January 4, 1995 was one of the deadliest days in Seattle firefighter history. Four men were killed as they battled the 5 alarm fire at the Pang warehouse in the city's International District.
Now, nearly 18 years later, some are being forced to relive it.
“Four good men are dead because of one person's greed,” says retired Seattle Police Detective Stephen O’Leary.
O'Leary led the investigation that brought the conviction of Martin Pang, son of the warehouse owners. Shortly after the fire, Pang fled to Brazil, saying he was the focus of a witch hunt.
Eventually, he confessed to setting the fire.
“Remember, just prior to the fire, Pang called the insurance agent for the building and told them the building was going to burn. I can't imagine anyone else setting fire to that building, and it was done for the sole purpose of collecting insurance,” said O’Leary.
But now Pang has hired a new lawyer who claims "secret documents" show investigators and prosecutors believed Pang was in California at the time of the fire.
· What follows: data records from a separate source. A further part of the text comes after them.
import Summits.BirchSwinnertonDyer.Rank1Residual.X1.PadicSigmaThreeChart
import Literature.NumberTheory.EllipticCurves.UniversalOrdinaryRing
import HarnessLib

/-!
# The universal ordinary `a₂`-family at `p = 3`: the ring `R̂₃ = ℤ[Y, A₄, A₆][1/Y]^₃`, its chart,
# completeness, integrality, torsion, units (module M2a of the x1a design for the Mazur–Tate sigma
# function at `p = 3`)

HONEST FRAMING (cell `b2b-bsdres`, run/shared/lean/b2b/bsd-rank1-residual/, verbatim in every file):
the goal of the cell is to DELETE the COMBINATION-SHAPED residual classes of the Birch–Swinnerton-Dyer
formula for ALL analytic-rank `≤ 1` elliptic curves over `ℚ` — "full BSD formula for every rank `≤ 1`
curve in class `C`" assembled STRICTLY from published theorems — so that the rank-`≤ 1` remainder
becomes exactly the CONSTRUCTION-SHAPED classes, which are TYPED (missing-input `Prop`s), NOT
attempted. This is not "finishing BSD". CLASS-OWNERS.md row "X1 (r = 1)": research route; NO CLAIM
BEYOND STATED CLASSES; nothing is booked by this file; no preprint enters; no named fact.

Unit `b2b-bsdres-x1a` (X1 prover A, gen 20). WHY. Blakestad–Grant's proof of the integrality of the
Mazur–Tate sigma function (tree: `UniversalOrdinaryRing`, …, `mazur_tate_sigma_existsUnique_holds`,
`p ≥ 5`) works over the `p`-adic completion `R̂` of `ℤ[A₄, A₆][1/H]` because a Frobenius lift `α` lives
there (a single curve over `ℤ_p` has none). At `p = 3` the short family is empty (`H ≡ 0`); the chart of
`X1/PadicSigmaThreeChart.lean` replaces `(A₄, A₆; H)` by `(Y, A₄, A₆; Y)`: the ordinary `a₂`-family is
charted by `Y = 3·x(P)` (a unit), `A₄`, `A₆`, with `a₂ = -(Y⁴ + 18A₄Y² - 27A₄² + 108A₆Y)/(4(Y³ + 27A₆))`.
This file builds the base ring EXACTLY as the tree builds Blakestad–Grant's (same Mathlib objects,
same generic completion facts `Literature.RingTheory.AdicTopology.PrincipalCompletion`), one variable more
and with the Hasse polynomial replaced by the variable `Y`:
* `coeffRing = ℤ[Y, A₄, A₆]` (`MvPolynomial (Fin 3) ℤ`), `Yv`, `A4v`, `A6v`; `(3)` is prime and
  `Y ∉ (3)` (a variable), so `localizedRing = ℤ[Y, A₄, A₆][1/Y]` is a domain with `(3)` prime and no
  `3`-torsion;
* **`completeRing = R̂₃`**, the `3`-adic completion: `IsAdicComplete (3)`, a DOMAIN, `(3)` prime,
  `charP_quotient`, **no additive torsion**, `Y`, `Y³ + 27A₆` and `2` units;
* `univY`, `univA4`, `univA6`, `isUnit_univY`, `isUnit_E` (`Y³ + 27A₆ ≡ Y³` is a unit), `isUnit_two`.
Sequel `X1/PadicSigmaThreeUniversalChart.lean`: the universal chart `univChart : Chart R̂₃`, the universal
curve and the unit Hasse coefficients, the specialisations `R̂₃ → A` (Blakestad–Grant Thm 15) and the
Frobenius congruences of its endomorphisms (Def. 8).

References: C. Blakestad, D. Grant, J. Number Theory 249 (2023) 348–376, §2.1–2.2, Def. 8, Thm. 15
[BlakestadGrant2023]; the tree file `Literature/NumberTheory/EllipticCurves/UniversalOrdinaryRing.lean`
(whose constructions and proofs are repeated here with `(Fin 3, Y)` for `(Fin 2, H)`).
HOME/b2b-bsdres-x1a/gen20/A34-P3-DESIGN.md §4; X1-CHAIN §29.

Definitions (all with bodies): `coeffRing`, `Yv`, `A4v`, `A6v`, `localizedRing`, `completeRing`, `univY`,
`univA4`, `univA6`. No named facts, no `sorry`.
-/

noncomputable section

open Polynomial

namespace Summit.BirchSwinnertonDyer.Rank1Residual.X1.PadicSigmaThree.Universal

open Literature.RingTheory.AdicTopology Literature.NumberTheory.EllipticCurves

/-! ## `ℤ[Y, A₄, A₆]` -/

/-- **`ℤ[Y, A₄, A₆]`**, the coefficient ring of the chart. [cite: BlakestadGrant2023, §2.1] -/
abbrev coeffRing : Type := MvPolynomial (Fin 3) ℤ

/-- The variable `Y` (`= 3·x(P)`). [cite: BlakestadGrant2023, §2.1] -/
def Yv : coeffRing := MvPolynomial.X 0

/-- The variable `A₄`. [cite: BlakestadGrant2023, §2.1] -/
def A4v : coeffRing := MvPolynomial.X 1

/-- The variable `A₆`. [cite: BlakestadGrant2023, §2.1] -/
def A6v : coeffRing := MvPolynomial.X 2

/-- The kernel of reduction `ℤ[Y,A₄,A₆] → 𝔽_p[Y,A₄,A₆]` is `(p)`. [folklore] -/
theorem ker_map_castRingHom (p : ℕ) :
    RingHom.ker (MvPolynomial.map (σ := Fin 3) (Int.castRingHom (ZMod p))) = Ideal.span {(p : coeffRing)} := by
  rw [MvPolynomial.ker_map, ZMod.ker_intCastRingHom, Ideal.map_span, Set.image_singleton, map_natCast]

/-- `(p)` is a prime ideal of `ℤ[Y, A₄, A₆]`. [folklore] -/
theorem span_natCast_isPrime (p : ℕ) [Fact p.Prime] : (Ideal.span {(p : coeffRing)}).IsPrime := by
  rw [← ker_map_castRingHom]
  exact RingHom.ker_isPrime _

/-- `Y ≢ 0 (mod p)` (a variable). [folklore] -/
theorem Yv_map_ne_zero (p : ℕ) [Fact p.Prime] : MvPolynomial.map (Int.castRingHom (ZMod p)) Yv ≠ 0 := by
  rw [Yv, MvPolynomial.map_X]
  exact MvPolynomial.X_ne_zero _

/-- `Y ≠ 0`. [folklore] -/
theorem Yv_ne_zero : Yv ≠ 0 := by
  rw [Yv]; exact MvPolynomial.X_ne_zero _

/-- `Y ∉ (p)`. [folklore] -/
theorem Yv_not_mem_span (p : ℕ) [Fact p.Prime] : Yv ∉ Ideal.span {(p : coeffRing)} := by
  rw [← ker_map_castRingHom, RingHom.mem_ker]
  exact Yv_map_ne_zero p

/-- The powers of `Y` avoid `(p)`. [folklore] -/
theorem disjoint_powers_Yv_span (p : ℕ) [Fact p.Prime] :
    Disjoint (Submonoid.powers Yv : Set coeffRing) ↑(Ideal.span {(p : coeffRing)}) := by
  rw [Set.disjoint_left]
  rintro x ⟨k, rfl⟩ hx
  exact Yv_not_mem_span p ((span_natCast_isPrime p).mem_of_pow_mem k hx)

/-- `p ≠ 0` in `ℤ[Y, A₄, A₆]`. [folklore] -/
theorem natCast_ne_zero {p : ℕ} (hp : p ≠ 0) : (p : coeffRing) ≠ 0 := by
  rw [← map_natCast (MvPolynomial.C : ℤ →+* coeffRing), Ne, MvPolynomial.C_eq_zero, Nat.cast_eq_zero]
  exact hp

/-! ## `ℤ[Y, A₄, A₆][1/Y]` -/

/-- **`ℤ[Y, A₄, A₆][1/Y]`**. [cite: BlakestadGrant2023, §2.1] -/
abbrev localizedRing : Type := Localization.Away Yv

/-- `ℤ[Y,A₄,A₆][1/Y]` is a domain. [folklore] -/
instance isDomain_localizedRing : IsDomain localizedRing :=
  IsLocalization.isDomain_localization (powers_le_nonZeroDivisors_of_noZeroDivisors Yv_ne_zero)

/-- `ℤ[Y,A₄,A₆] → ℤ[Y,A₄,A₆][1/Y]` is injective. [folklore] -/
theorem algebraMap_localizedRing_injective : Function.Injective (algebraMap coeffRing localizedRing) :=
  IsLocalization.injective localizedRing (powers_le_nonZeroDivisors_of_noZeroDivisors Yv_ne_zero)

/-- `(p)` is a prime ideal of `ℤ[Y,A₄,A₆][1/Y]`. [folklore] -/
theorem span_natCast_isPrime_localizedRing (p : ℕ) [Fact p.Prime] :
    (Ideal.span {(p : localizedRing)}).IsPrime := by
  have h := IsLocalization.isPrime_of_isPrime_disjoint (Submonoid.powers Yv) localizedRing
    (Ideal.span {(p : coeffRing)}) (span_natCast_isPrime p) (disjoint_powers_Yv_span p)
  rwa [Ideal.map_span, Set.image_singleton, map_natCast] at h

/-- `ℤ[Y,A₄,A₆][1/Y]` has no `p`-torsion. [folklore] -/
theorem eq_zero_of_natCast_mul_eq_zero (p : ℕ) [Fact p.Prime] (x : localizedRing)
    (hx : (p : localizedRing) * x = 0) : x = 0 := by
  have hp0 : (p : localizedRing) ≠ 0 := by
    rw [← map_natCast (algebraMap coeffRing localizedRing), Ne, ← (algebraMap coeffRing localizedRing).map_zero,
      algebraMap_localizedRing_injective.eq_iff]
    exact natCast_ne_zero (Fact.out : p.Prime).ne_zero
  exact (mul_eq_zero.mp hx).resolve_left hp0

/-- `Y` is a unit of `ℤ[Y,A₄,A₆][1/Y]`. [folklore] -/
theorem isUnit_algebraMap_Yv : IsUnit (algebraMap coeffRing localizedRing Yv) :=
  IsLocalization.Away.algebraMap_isUnit Yv

/-! ## `R̂₃`, the `3`-adic completion -/

/-- **`R̂₃`, the `3`-adic completion of `ℤ[Y, A₄, A₆][1/Y]`** — the base of the universal ordinary
`a₂`-family at `p = 3`. [cite: BlakestadGrant2023, §2.1] -/
abbrev completeRing : Type := AdicCompletion (Ideal.span {((3 : ℕ) : localizedRing)}) localizedRing

/-- `R̂₃` is `3`-adically complete. [folklore] -/
instance isAdicComplete_completeRing : IsAdicComplete (Ideal.span {((3 : ℕ) : completeRing)}) completeRing :=
  isAdicComplete_span_natCast localizedRing 3

/-- The same instance with the literal `3`. [folklore] -/
instance isAdicComplete_completeRing' : IsAdicComplete (Ideal.span {(3 : completeRing)}) completeRing :=
  isAdicComplete_span_natCast localizedRing 3

/-- `ℤ[Y,A₄,A₆] → R̂₃` factors through the localisation. [folklore] -/
theorem algebraMap_coeffRing_apply (q : coeffRing) :
    algebraMap coeffRing completeRing q = algebraMap localizedRing completeRing (algebraMap coeffRing localizedRing q) := by
  rw [AdicCompletion.algebraMap_apply, AdicCompletion.algebraMap_apply, Algebra.algebraMap_self, RingHom.id_apply]

/-- `Y ∈ R̂₃`. [cite: BlakestadGrant2023, §2.1] -/
def univY : completeRing := algebraMap coeffRing completeRing Yv

/-- `A₄ ∈ R̂₃`. [cite: BlakestadGrant2023, §2.1] -/
def univA4 : completeRing := algebraMap coeffRing completeRing A4v

/-- `A₆ ∈ R̂₃`. [cite: BlakestadGrant2023, §2.1] -/
def univA6 : completeRing := algebraMap coeffRing completeRing A6v

/-- **`Y` is a unit of `R̂₃`.** [cite: BlakestadGrant2023, §2.1] -/
theorem isUnit_univY : IsUnit univY := by
  rw [univY, algebraMap_coeffRing_apply]
  exact isUnit_algebraMap_Yv.map _

/-- `3` is prime (instance for the `p`-adic API). [folklore] -/
instance fact_prime_three : Fact (Nat.Prime 3) := ⟨Nat.prime_three⟩

/-- `(3) ⊂ R̂₃` is prime. [folklore] -/
theorem span_natCast_isPrime_completeRing : (Ideal.span {(3 : completeRing)}).IsPrime := by
  haveI := span_natCast_isPrime_localizedRing 3
  have h := span_algebraMap_isPrime ((3 : ℕ) : localizedRing)
  rwa [algebraMap_natCast, Nat.cast_ofNat] at h

/-- **`R̂₃` is an integral domain.** [cite: BlakestadGrant2023, §2.2] -/
instance isDomain_completeRing : IsDomain completeRing :=
  haveI := span_natCast_isPrime_localizedRing 3
  isDomain_natCast localizedRing 3 (eq_zero_of_natCast_mul_eq_zero 3)

/-- `3` is not a unit of `R̂₃`. [folklore] -/
theorem three_mem_nonunits : (3 : completeRing) ∈ nonunits completeRing :=
  fun hu => span_natCast_isPrime_completeRing.ne_top
    (Ideal.eq_top_of_isUnit_mem _ (Ideal.mem_span_singleton_self _) hu)

/-- `R̂₃/(3)` has characteristic `3`. [folklore] -/
theorem charP_quotient : CharP (completeRing ⧸ Ideal.span {(3 : completeRing)}) 3 :=
  CharP.quotient completeRing 3 three_mem_nonunits

/-- `3ᵏ x = 0 ↔ x = 0` in `R̂₃`. [folklore] -/
theorem pow_mul_eq_zero_iff_completeRing (k : ℕ) (x : completeRing) : ((3 : ℕ) : completeRing) ^ k * x = 0 ↔ x = 0 :=
  natCast_pow_mul_eq_zero_iff localizedRing 3 (eq_zero_of_natCast_mul_eq_zero 3) k x

/-- **`R̂₃` has no additive torsion.** [folklore] -/
instance isAddTorsionFree_completeRing : IsAddTorsionFree completeRing := by
  refine ⟨fun n hn a b hab => ?_⟩
  have h0 : (n : completeRing) * (a - b) = 0 := by
    have hab' : n • a = n • b := hab
    rw [mul_sub, ← nsmul_eq_mul, ← nsmul_eq_mul, hab', sub_self]
  obtain ⟨k, m, hm, rfl⟩ := Nat.exists_eq_pow_mul_and_not_dvd hn 3 (by norm_num)
  have hmu : IsUnit (m : completeRing) :=
    isUnit_natCast_of_coprime (p := 3) ((Nat.Prime.coprime_iff_not_dvd Nat.prime_three).mpr hm).symm
  rw [Nat.cast_mul, Nat.cast_pow, mul_assoc, pow_mul_eq_zero_iff_completeRing,
    hmu.mul_right_eq_zero, sub_eq_zero] at h0
  exact h0

/-- `R̂₃` is `3`-adically separated: `(∀ n, c ∈ (3^{n+1})) → c = 0` (the hypothesis `hsep` of the tree's
Prop. 13(a)). [folklore] -/
theorem eq_zero_of_forall_mem_pow (c : completeRing) (h : ∀ n : ℕ, c ∈ Ideal.span {(3 : completeRing) ^ (n + 1)}) :
    c = 0 := by
  refine IsHausdorff.haus' (I := Ideal.span {(3 : completeRing)}) c fun n => ?_
  rw [SModEq.zero, smul_eq_mul, Ideal.mul_top, Ideal.span_singleton_pow]
  rcases n with _ | n
  · rw [pow_zero, Ideal.span_singleton_one]; exact Submodule.mem_top
  · exact h n

/-- `2` is a unit of `R̂₃`. [folklore] -/
theorem isUnit_two : IsUnit (2 : completeRing) :=
  isUnit_natCast_of_coprime (R := completeRing) (p := 3) (m := 2) (by norm_num)

/-- **`Y³ + 27A₆` is a unit of `R̂₃`** (`≡ Y³ (mod 3)`). [folklore] -/
theorem isUnit_E : IsUnit (univY ^ 3 + 27 * univA6) := by
  refine isUnit_of_isUnit_mk (Ideal.span {(3 : completeRing)}) ?_
  have h27 : Ideal.Quotient.mk (Ideal.span {(3 : completeRing)}) (27 * univA6) = 0 :=
    Ideal.Quotient.eq_zero_iff_mem.mpr (Ideal.mem_span_singleton.mpr ⟨9 * univA6, by ring⟩)
  rw [map_add, h27, add_zero, map_pow]
  exact (isUnit_univY.map _).pow 3

end Summit.BirchSwinnertonDyer.Rank1Residual.X1.PadicSigmaThree.Universal

end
Attorney Jeff Ellis says his client’s confession was coerced and that Pang only admitted to arson to avoid murder charges.
O'Leary says that's nonsense and that Pang went so far as to draw a diagram of exactly how he set the fire.
“He's basically calling everybody's integrity into question,” said O’Leary. “I don't appreciate that.”
In his confession, Pang said he was in California, but flew back to Seattle, set the fire, and flew back to same day.
Now, nearly 18 years after four families lost fathers, brothers and husbands, O'Leary says the case should be put to rest.
“These families suffered immeasurably. You have no idea how much there is an impact when you lose a loved one. You could call it manslaughter. I call it a homicide. These guys were murdered.”
Martin Pang was convicted of four counts of manslaughter and was sentenced to 35 years. He is eligible for parole in 2018.